Und der REUTLINGER GENERAL-ANZEIGER erinnert: "Wer Führung bestellt, bekommt sie auch, hat Olaf Scholz nicht nur zu Beginn seiner Kanzlerschaft vollmundig erklärt. Die Kabinettsklausur wäre eine ideale Gelegenheit, diese Worte mit Leben zu erfüllen. Es ist höchste Zeit, dass der Kanzler seine Ministerriege an die Kandare nimmt und sie daran erinnert, dass sie einen Eid abgelegt haben, alles zum Wohle des deutschen Volkes zu unternehmen. Nicht für das eigene Ego." Das war der REUTLINGER GENERAL-ANZEIGER.
DIE TAGESZEITUNG lenkt unseren Blick nach Simbabwe, wo Präsident Mnangagwa nach der Wahl an der Macht bleibt - und damit auch die ehemalige Befreiungsbewegung ZANU: "Deren Befreiungskampf liegt inzwischen zwar ein halbes Jahrhundert zurück, aber auch 43 Jahre nach der Unabhängigkeit dominiert er das offizielle politische Selbstverständnis des Landes. Dabei mangelt es nicht an Versuchen, neue Verhältnisse zu schaffen. Die ersten Oppositionsbewegungen gegen die immer offensichtlichere Misswirtschaft der ZANU-PF entstanden schon in den 1990er Jahren. Aber Diktator Robert Mugabe antwortete mit einer populistischen Hetzkampagne und staatlich sanktionierten Landbesetzungen, flankiert von brutaler Unterdrückung aller Kritiker. Nun zeigt sich: Auch Mugabes Sturz aus den eigenen Reihen hat an diesen Verhältnissen nichts geändert. Es gibt zwar eine neue Opposition mit neuen Gesichtern, aber eben auch ein altes Regime. Und das Regime hat die Macht. So einfach ist das. Und so bitter", bedauert die TAZ.

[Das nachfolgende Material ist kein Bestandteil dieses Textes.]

import Mathlib
import HarnessLib
import Summits.NavierStokesRegularity.NavierStokesRegularity.Theorems.HalfSpaceWindowDoorCirculationCarryingRigidityEddyTorqueStrata
import Summits.NavierStokesRegularity.NavierStokesRegularity.Theorems.HalfSpaceWindowDoorCirculationCarryingRigidityTimeOnlyOutflow

/-!
# Route `HalfSpaceWindowDoor`, crux `CirculationCarryingRigidity` (stmt-NavierStokesRegularity-25311) — SECOND CENSUS THEOREM
# IN THE TIME-ONLY CLASS: below the explicit threshold `C < √2`, eddy spin-down alone forces a poloidal profile

Line `eddy_torque` (LEAD ns-hsw-p1 g5).  In the door class `‖v(·,t)‖ ≤ C/√(−t)` the mean swirl velocity `V = Γ/(2πr)`
obeys, off the axis (`…TimeOnlyVEquation.V_law`),

  `∂ₛV + ⟨v⟩_θ·∇V − ΔV = (2πr)⁻¹ℛ − (1 + r v̄_r)·V/r²`.

The damping `−V/r²` beats the mean-INFLOW term `−v̄_r V/r ≤ (C/√(−s))·V/r` exactly up to the AM–GM bound
`C/(r√(−s)) − 1/r² ≤ C²/(4(−s))`; so under eddy SPIN-DOWN `ℛ ≤ 0` and the sign `ω₃ ≥ 0` (`V ≥ 0`) the weighted quantity
`U = (−s)^{C²/4}·V` is a bounded continuous SUBSOLUTION with bounded drift, and `sup U(s₀,·) ≤ C(−s₀)^{C²/4 − 1/2} → 0` as
`s₀ → −∞` precisely when `C² < 2`.  The whole-space maximum principle (`…WholeSpaceMaxPrinciple.le_of_subsolution`) then gives:

  **Theorem** (`inner_curl_e3_eq_zero_of_spinDown_of_sq_lt_two`).  A door-class profile with class constant `C² < 2`, the
  sign `ω₃ ≥ 0`, and eddy spin-down `ℛ(r,z,s) ≤ 0` on every axis circle is POLOIDAL (`ω₃ ≡ 0`) — no outflow hypothesis and no
  axis-Type-I bound.  The threshold `√2` is explicit and non-perturbative (the tree's unconditional small-data Liouville
  theorem `…ForwardSmallness.eq_zero_of_frequently_small` has an implicit ε); above it the mean-inflow term is the named
  obstruction of this method.

All statements concern HYPOTHETICAL blow-up profiles; nothing here is a regularity claim for Navier–Stokes.  The crux itself
stays open.
-/

set_option linter.dupNamespace false
set_option autoImplicit false

namespace Summit.NavierStokesRegularity.NavierStokesRegularity.Theorems.HalfSpaceWindowDoorCirculationCarryingRigidityTimeOnlySpinDown

open Set Filter Topology Function
open scoped Laplacian RealInnerProductSpace ContDiff Classical
open Literature.Analysis Literature.Analysis.FluidPDE
open Summit.NavierStokesRegularity.NavierStokesRegularity.Theorems.AxisTwistDoorAveragedConeLiouvilleDefs
  (cylPt eT e3 circ vortCirc radVortCirc meanR meanZ remainder SignE3)
open Summit.NavierStokesRegularity.NavierStokesRegularity.Theorems.AveragedConeLiouville.CircMonotone (circ_nonneg)
open Summit.NavierStokesRegularity.NavierStokesRegularity.Theorems.HalfSpaceWindowDoorCirculationCarryingRigidityAxisCirculation
open Summit.NavierStokesRegularity.NavierStokesRegularity.Theorems.HalfSpaceWindowDoorCirculationCarryingRigidityEddyTorqueStrata
  (abs_meanR_le)
open Summit.NavierStokesRegularity.NavierStokesRegularity.Theorems.HalfSpaceWindowDoorCirculationCarryingRigidityTimeOnlyVEquation
  (hasDerivAt_V_time V_law)
open Summit.NavierStokesRegularity.NavierStokesRegularity.Theorems.HalfSpaceWindowDoorCirculationCarryingRigidityTimeOnlyOutflow
  (V_le V_nonneg continuousOn_V)
open Summit.NavierStokesRegularity.NavierStokesRegularity.Theorems.HalfSpaceWindowDoorCirculationCarryingRigidityWholeSpaceMaxPrinciple
  (le_of_subsolution)
open Summit.NavierStokesRegularity.NavierStokesRegularity.Theorems.HalfSpaceWindowDoorCirculationCarryingRigidityEddyTorqueOneSidedLiouville
  (poloidal_of_circF_eq_zero)
open Summit.NavierStokesRegularity.NavierStokesRegularity.Theorems.PoloidalWindowDoorPoloidalWindowRigidityClassSpaceTimeRates
  (exists_fderiv_rate_of_class')
open Summit.NavierStokesRegularity.NavierStokesRegularity.Theorems.PoloidalWindowDoorPoloidalWindowRigidityLargeScaleEnergyBootstrapLevels
  (typeI_const_nonneg)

Die SÜDDEUTSCHE ZEITUNG findet das Wahlergebnis zynisch: "Die desolate Wirtschaftslage, die hohe Arbeitslosigkeit, die galoppierende Inflation, die grassierende Armut, der Massenexodus der Jungen und Gebildeten – all das schadet dem Ansehen der Regierung zwar, es stützt sie aber auch. Der Zerfall stärkt die Abhängigkeit ihrer Anhänger und schwächt die finanziellen, moralischen und menschlichen Ressourcen der Opposition. Einschüchterungen vor und während der Wahl tun ihr Übriges. 'Citizens Coalition for Change' heißt die Partei von Oppositionsführer Chamisa. Doch auf den Wandel, den sie verspricht, wird das Land weiter warten müssen." Mit dieser Analyse der SÜDDEUTSCHEN ZEITUNG zur Wahl in Simbabwe endet die Presseschau.